THE HIDDEN DIMENSION The real obstacle to a secular alternative isn’t ideology but economics. The BJP’s rise coincided with India’s shift from a state-led economy to a market-driven one. The Congress’s secularism was built on Nehruvian socialism—a model that promised welfare but delivered inefficiency. The BJP, by contrast, has fused economic liberalization with cultural nationalism, offering both growth and identity. The opposition’s secularism feels like a relic because it hasn’t updated its economic vision. The INDIA alliance’s manifesto, for instance, was heavy on social justice but light on job creation or industrial policy. Until the secular parties can articulate a post-liberalization economic model—one that balances growth with equity—they’ll struggle to attract the aspirational middle class, which now sees the BJP as the party of progress.

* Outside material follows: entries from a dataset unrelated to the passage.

/-! ## §47 The symbol of an `ℓ¹` sequence of table coefficients -/

/-- The SYMBOL of a coefficient sequence `c` on the table sites `log n`:
`P(t) = ∑_n c(n) cos(t log n)`. [this work] -/
def tableSymbol (c : ℕ → ℝ) (t : ℝ) : ℝ := ∑' n : ℕ, c n * Real.cos (t * Real.log (n : ℝ))

/-- The absolute tail `∑_{k} |c(k + M)|`. [this work] -/
def absTail (c : ℕ → ℝ) (M : ℕ) : ℝ := ∑' k : ℕ, |c (k + M)|

/-- `|c(n) cos(t log n)| ≤ |c(n)|`. [folklore] -/
theorem abs_mul_cos_log_le (c : ℕ → ℝ) (t : ℝ) (n : ℕ) :
    |c n * Real.cos (t * Real.log (n : ℝ))| ≤ |c n| := by
  rw [abs_mul]
  exact mul_le_of_le_one_right (abs_nonneg _) (Real.abs_cos_le_one _)

/-- The symbol series converges absolutely. [this work] -/
theorem summable_abs_mul_cos_log {c : ℕ → ℝ} (hsum : Summable fun n ↦ |c n|) (t : ℝ) :
    Summable fun n : ℕ ↦ |c n * Real.cos (t * Real.log (n : ℝ))| :=
  Summable.of_nonneg_of_le (fun _ ↦ abs_nonneg _) (abs_mul_cos_log_le c t) hsum

/-- The symbol series converges. [this work] -/
theorem summable_mul_cos_log {c : ℕ → ℝ} (hsum : Summable fun n ↦ |c n|) (t : ℝ) :
    Summable fun n : ℕ ↦ c n * Real.cos (t * Real.log (n : ℝ)) :=
  (summable_abs_mul_cos_log hsum t).of_abs

/-- `|∑' f| ≤ ∑' |f|` for an absolutely summable real sequence. [folklore] -/
theorem abs_tsum_le_tsum_abs {f : ℕ → ℝ} (hf : Summable fun n ↦ |f n|) :
    |∑' n, f n| ≤ ∑' n, |f n| := by
  have h := norm_tsum_le_tsum_norm (f := f) (by simpa only [Real.norm_eq_abs] using hf)
  simpa only [Real.norm_eq_abs] using h

/-- `|P(t)| ≤ ∑ |c(n)|`. [this work] -/
theorem abs_tableSymbol_le {c : ℕ → ℝ} (hsum : Summable fun n ↦ |c n|) (t : ℝ) :
    |tableSymbol c t| ≤ ∑' n, |c n| :=
  (abs_tsum_le_tsum_abs (summable_abs_mul_cos_log hsum t)).trans
    (Summable.tsum_le_tsum (abs_mul_cos_log_le c t) (summable_abs_mul_cos_log hsum t) hsum)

WHERE INDIANS STAND A 2023 Pew Research survey found that 60% of Indians believe religion is "very important" in their lives, but only 37% support the idea of a religious state. This suggests that while Indians value faith, they don’t necessarily want a theocracy. However, a 2024 Lokniti-CSDS post-poll survey revealed that the BJP’s vote share among Hindus increased from 36% in 2019 to 38% in 2024, while the Congress’s Hindu vote share stagnated at 22%. The data implies that the BJP’s cultural nationalism is resonating more than the opposition’s secularism, but the margins are narrow enough to suggest that a credible alternative could still sway voters.
YOUR VIEW If secularism is no longer a unifying idea, what should replace it as the opposition’s core principle—without abandoning the Constitution’s values?